import Summits.ABC.IUTFork.Conditional.AbcOfSGenuineKChosenDepth
import Summits.ABC.IUTFork.Cor312GenuineKDeepDatumLam
import HarnessLib

/-!
# Branch C / R-W lane P− «HEX-SHARP», ENGINE-FREE EXPLICIT FLOOR: for every prime `l ≥ 11` and every
# `k` above ONE EXPLICIT INTEGER CRITERION, EVERY genuine Θ-volume datum over `λ_k = 1/2 + 2/7^k` is deep at
# the top label over `7`, so the hull-level clause S_H of the window certificates FAILS there (per datum)

PROOF-ONLY file (D-0012; 0 definitions, 0 `Prop` facts) of the abc-iut cell (seat abc-iut-w6-d102, gen 3; R-W sub-cell,
WINDOW-SPEC §6 «HEX-SHARP», prover #2 «engine-free floor»; prover #1 abc-iut-w5-d163 holds the sharp ramification engine).
TAKES NO SIDE on [IUTchIII] Cor. 3.12 (S. Mochizuki, *Inter-universal Teichmüller theory III*, RIMS manuscript, Cor. 3.12
pp. 173–174, Step (xi-f) p. 184) or on any author.

WHAT IS ADDED (composition BY NAME; no new engine). abc-iut-c312-7's interface `GenuineK.exists_place_lamSeven`
(`Cor312GenuineKDeepDatumLam`) gives, at every datum `T : Cor22.ThetaVolumeDatumAt (ratPoint λ_k) l` (`k ≥ 1`, `l ≥ 11` prime), a
fibre point `x₀ | 7` in the bad set with `‖t_q(x₀)‖ = 7^{−k/l}` EXACTLY (chosen realising q-idele) and the TAME-route ceiling
`d + a + b ≤ B(l) := 2 + log_7 N(l)`, `N(l) := 46080·l(l−1)²(l+1)`.  abc-iut-C-cert-1's `Hex.core_ineq` / abc-iut-c312-7's
`GenuineK.exists_deep_place_lamSeven_all` turn this into depth for `k ≥ k*` with an INEXPLICIT `k*` (an `∃` over an affine-log
bound).  Here the `∃` is replaced by the explicit integer criterion

  `(C)  7^{4l+4} · N(l)^{2l} ≤ 7^{k(l−3)}`,

which is the integer clearing of `4l + 2l·log_7 N(l) + 4l/(l+1) < k(l−3)` ⟺ `(j+1)·B(l) + 1 < (k/l)(j²−1)` at the top label
`j = (l−1)/2` (floor-free; slack exactly `1/l` in the exponent).

* §1 `HexFloor.rpow_mul_pow_lt_one_of_criterion` — the arithmetic core: (C) ⟹ `7^{(j+1)B+1}·τ^{j²−1} < 1` for `0 ≤ τ ≤ 7^{−k/l}`.
* §2 `HexFloor.exists_deep_place_lamSeven_of_criterion` — (C) ⟹ at EVERY datum over `(λ_k, l)` the top-label packet over `7` is
  deep in abc-iut-w5-d107's explicit `(d,a,b)` form (verbatim the conclusion shape of `GenuineK.exists_deep_place_lamSeven_all`).
* §3 `HexFloor.not_pilotKummerCompatHull_lamSeven_of_criterion` — (C) ⟹ per datum, for EVERY choice of the free context binders
  and Kummer data, the hull-level clause `Cor312Vol.PilotKummerCompatHull` at the sharp genuine K-setting with the CHOSEN realising
  ideles and the PINNED reading FAILS (abc-iut-C-cert-1 `GenuineK.not_pilotKummerCompatHull_chosen_of_explicit_depth`, p438886).
* §4 `HexFloor.criterion_mono` and the DECIDED TABLE `HexFloor.criterion_of_table`: `k♭(11) = 35`, `k♭(13) = 34`,
  `k♭(l) = 33` for `l ∈ {17, 19, 23, 29, 31, 37, 41, 43}` (kernel `norm_num` on the integer powers + monotonicity), packaged as
  `exists_deep_place_lamSeven_of_table` (the per-datum `¬ S_H` at a table row is `not_pilotKummerCompatHull_lamSeven_of_criterion`
  fed with `criterion_of_table`); §5 `criterion_of_le_pow`: the uniform all-primes fallback `l ≤ 7^m ∧ (16+8m)·l + 4 ≤ k(l−3) ⟹ (C)`.

RELATION TO THE FLOOR OF RECORD (abc-iut-rp-m4, `AbcOfSGenuineKChosenDepthHexSharp`, p454167): that file decides the same family
with the integer-`m` test `N(l) < 7^m ∧ l·((j+1)(2+m)+1) < k(j²−1)` (thresholds 37 at `l = 11`, 35 at `l = 13`); the criterion (C)
here does not round `log_7 N(l)` up to an integer and reaches the exact thresholds of the real inequality at the tame-route
ceiling `B(l)` (35, 34, 33, …) — the boundary classes `HEX:35–36:11`, `HEX:34:13`, `HEX:33–34:17`, `HEX:33:19`, `HEX:33:29`,
`HEX:33:31` are decided here and not there; nothing of p454167 is restated (different hypotheses, namespace `HexFloor`).
R-W reading (WINDOW-SPEC §3b/§6): every WINDOW-TABLE row `HEX:k:l@p7.j((l−1)/2)` with `k ≥ k♭(l)` is REFUTED-dab BY THEOREM
(deciding decl §3/§4); below `k♭(l)` no tame-route file can go — the sharp ramification engine of prover #1 is needed.

HONEST SCOPE: SHARP reading; the per-label licence is a STRONGER-THAN-PRINT sufficient form of (xi-f) (ADJUDICATION-SPEC (G1′));
failure at the deep top-label packet says NOTHING about the printed GLOBAL inequality `−|log(q)| ≤ −|log(Θ)|` (compensation across
packets), the number-level `Cor22.Cor312AtDatum` (abc-iut-c312-d1: every HEX row is Szpiro-GOOD, so these rows consume no hypothesis
of the cut certificate `abc_of_SH_v10K_window_szpiroBadBoth` — a faithfulness test of OUR typing, off the conditional's critical path),
or any author's intended hull; no side taken on any author; typed ≠ proved; refuted-as-typed ≠ refuted-in-print; no abc claim.
[cite: Mochizuki2012, IUTchIII Cor. 3.12 Step (xi-f) p. 184; IUTchIV Prop. 1.2 p. 10, Cor. 2.2 (ii) proof (P5) p. 46]
[cite: ScholzeStix2018, §2.2 pp. 9–10] [cite: DupuyHilado2025, §3.4] [claim: Mochizuki2012, status: disputed] for every IUT quotation.
-/

noncomputable section

open Set Function NumberField IsDedekindDomain

namespace Summit.ABC.IUTFork.Conditional

open Thm311 Thm311.Real Cor312 Cor312Vol Cor312Prov Literature.IUT.LogThetaLattice Literature.IUT.LogVolume
  Literature.IUT.HodgeTheaters Literature.IUT.LogVolume.ThetaData
  Literature.NumberTheory.DiophantineGeometry.GenEll Summit.ABC.ABC.Theorems

namespace HexFloor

####################

■ Work request ■
Only one part of the material above is to be transcribed, namely the lines starting with the line that has "of the cut certificate" and going on through the line that has "or any author's", exactly as they stand.

■ Answer section ■
of the cut certificate `abc_of_SH_v10K_window_szpiroBadBoth` — a faithfulness test of OUR typing, off the conditional's critical path),
or any author's intended hull; no side taken on any author; typed ≠ proved; refuted-as-typed ≠ refuted-in-print; no abc claim.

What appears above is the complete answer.